● Description of the task
When you write out the material, keep every line exactly as it is.

● Provided data

--- START ---

import Literature.NumberTheory.Automorphic.EichlerEmbeddingLocalLevel
import HarnessLib

/-!
# k3 · generation 9 sketch for `stub_takahashi` (crux `stmt-ABC-11338`, `DefiniteRTControlPrime`, route `DefiniteXi`)

FAMILY 3 (probe the extremes), two techniques deep, on the LAST un-decomposed local node of k3's Plan A:
**H6.A2** = Voight, *Quaternion algebras*, Lemma 30.6.3 (every optimal `A ∈ O` with characteristic polynomial
`f = X² - tX + n` is `O^×`-conjugate to a normalized matrix `N_x = (x 1; -f(x) t-x)` or to `ϖ⁻¹ N_x ϖ`), in the
matrix currency of gens 6–8 (`eichlerSet / IsOptimalMat / EichConj / normMat / varpi`, copied VERBATIM).

* T1 **extremal configuration.**  Inside an `O^×`-class the `(0,1)` entry can be made a unit (⇒ normalized, by the
  diagonal witness `diag(1, b⁻¹)`, (30.6.5)) unless the class is *scalar mod q* — gen 8's conjugation invariant
  `IsScalarModQ`.  So L. 30.6.3 SHARPENS to a DICHOTOMY decided by that invariant: `¬ IsScalarModQ A ⇒ A ~ N_x`
  (cases "b unit" / "a-d unit", witnesses `diag(1,b⁻¹)` and the shear `(1 1; 0 1)`, (30.6.7)), and
  `IsScalarModQ A ⇒` optimality forces the EXTREME valuation `‖A 1 0‖ = q^{-e}` exactly ("c unit"), the Atkin–Lehner
  move `ϖ` to the other end order makes `c` the `(0,1)` entry ((30.6.6)), and `A ~ ϖ⁻¹ N_{A 1 1} ϖ` is a NEW class
  (no normalized matrix in it, gen 8 H8.2'+H8.3).  The dichotomy is exactly the disjointness that Prop. 30.6.12's
  count (H6.A5) needs: classes = {normalized} ⊔ {scalar mod q}.
* T2 **degenerate parameters.**  `e = 0`: H6.A2 as typed (no `he`) stays TRUE — case "c unit" then means
  `‖A 1 0‖ = 1` and still yields the second disjunct (ϖ ∈ GL₂(ℤ_q) = O^× there); the case split below is ordered
  (b unit → c extreme → a-d unit) so that NO `1 ≤ e` is needed anywhere in H6.A2; only the "normalized" half of the
  dichotomy carries `he : 1 ≤ e` (at `e = 0` optimal = not scalar mod q, gen 8 H8.0, so nothing is lost).
  Scalar `A` is excluded by `IsOptimalMat` (H9.0b), which is what pins `t = tr A`, `n = det A` from `hchar` (H9.0a);
  `q = 2` needs nothing special (no `2⁻¹` appears: the witnesses are `diag`, shear, `ϖ`).

RESULT: the whole file is KERNEL-CHECKED (rc 0, 0 sorries): primitives H9.0–H9.10 with EXPLICIT witnesses, the
three case lemmas, **H6.A2 = L. 30.6.3 in gen-6's signature verbatim**, the dichotomy, and — as by-products — gen 8's
H8.2/H8.2' (class-invariance of `IsScalarModQ`) and H8.9c (`EichConj.trans`).  Plan A's local normal-form layer is
no longer a stub; what remains local is H6.A1 (dictionary typing), H6.A5 (the count over this dichotomy), H6.A6.
Sources: [corpus: paper:url-ec4e7f04c233 p.542–544 = Voight §30.6, L. 30.6.3 with (30.6.5)–(30.6.7), Def. 30.6.8,
Prop. 30.6.12] ← Hijikata 1974 Thm. 2.3; [corpus: book:bergeron2016-spectrum-hyperbolic-surfaces pp.211–213,
L. 8.9/8.10] (level `p` case).
-/

noncomputable section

--- END ---

● Result of this task
import Literature.NumberTheory.Automorphic.EichlerEmbeddingLocalLevel
import HarnessLib

/-!
# k3 · generation 9 sketch for `stub_takahashi` (crux `stmt-ABC-11338`, `DefiniteRTControlPrime`, route `DefiniteXi`)

FAMILY 3 (probe the extremes), two techniques deep, on the LAST un-decomposed local node of k3's Plan A:
**H6.A2** = Voight, *Quaternion algebras*, Lemma 30.6.3 (every optimal `A ∈ O` with characteristic polynomial
`f = X² - tX + n` is `O^×`-conjugate to a normalized matrix `N_x = (x 1; -f(x) t-x)` or to `ϖ⁻¹ N_x ϖ`), in the
matrix currency of gens 6–8 (`eichlerSet / IsOptimalMat / EichConj / normMat / varpi`, copied VERBATIM).

* T1 **extremal configuration.**  Inside an `O^×`-class the `(0,1)` entry can be made a unit (⇒ normalized, by the
  diagonal witness `diag(1, b⁻¹)`, (30.6.5)) unless the class is *scalar mod q* — gen 8's conjugation invariant
  `IsScalarModQ`.  So L. 30.6.3 SHARPENS to a DICHOTOMY decided by that invariant: `¬ IsScalarModQ A ⇒ A ~ N_x`
  (cases "b unit" / "a-d unit", witnesses `diag(1,b⁻¹)` and the shear `(1 1; 0 1)`, (30.6.7)), and
  `IsScalarModQ A ⇒` optimality forces the EXTREME valuation `‖A 1 0‖ = q^{-e}` exactly ("c unit"), the Atkin–Lehner
  move `ϖ` to the other end order makes `c` the `(0,1)` entry ((30.6.6)), and `A ~ ϖ⁻¹ N_{A 1 1} ϖ` is a NEW class
  (no normalized matrix in it, gen 8 H8.2'+H8.3).  The dichotomy is exactly the disjointness that Prop. 30.6.12's
  count (H6.A5) needs: classes = {normalized} ⊔ {scalar mod q}.
* T2 **degenerate parameters.**  `e = 0`: H6.A2 as typed (no `he`) stays TRUE — case "c unit" then means
  `‖A 1 0‖ = 1` and still yields the second disjunct (ϖ ∈ GL₂(ℤ_q) = O^× there); the case split below is ordered
  (b unit → c extreme → a-d unit) so that NO `1 ≤ e` is needed anywhere in H6.A2; only the "normalized" half of the
  dichotomy carries `he : 1 ≤ e` (at `e = 0` optimal = not scalar mod q, gen 8 H8.0, so nothing is lost).
  Scalar `A` is excluded by `IsOptimalMat` (H9.0b), which is what pins `t = tr A`, `n = det A` from `hchar` (H9.0a);
  `q = 2` needs nothing special (no `2⁻¹` appears: the witnesses are `diag`, shear, `ϖ`).

RESULT: the whole file is KERNEL-CHECKED (rc 0, 0 sorries): primitives H9.0–H9.10 with EXPLICIT witnesses, the
three case lemmas, **H6.A2 = L. 30.6.3 in gen-6's signature verbatim**, the dichotomy, and — as by-products — gen 8's
H8.2/H8.2' (class-invariance of `IsScalarModQ`) and H8.9c (`EichConj.trans`).  Plan A's local normal-form layer is
no longer a stub; what remains local is H6.A1 (dictionary typing), H6.A5 (the count over this dichotomy), H6.A6.
Sources: [corpus: paper:url-ec4e7f04c233 p.542–544 = Voight §30.6, L. 30.6.3 with (30.6.5)–(30.6.7), Def. 30.6.8,
Prop. 30.6.12] ← Hijikata 1974 Thm. 2.3; [corpus: book:bergeron2016-spectrum-hyperbolic-surfaces pp.211–213,
L. 8.9/8.10] (level `p` case).
-/

noncomputable section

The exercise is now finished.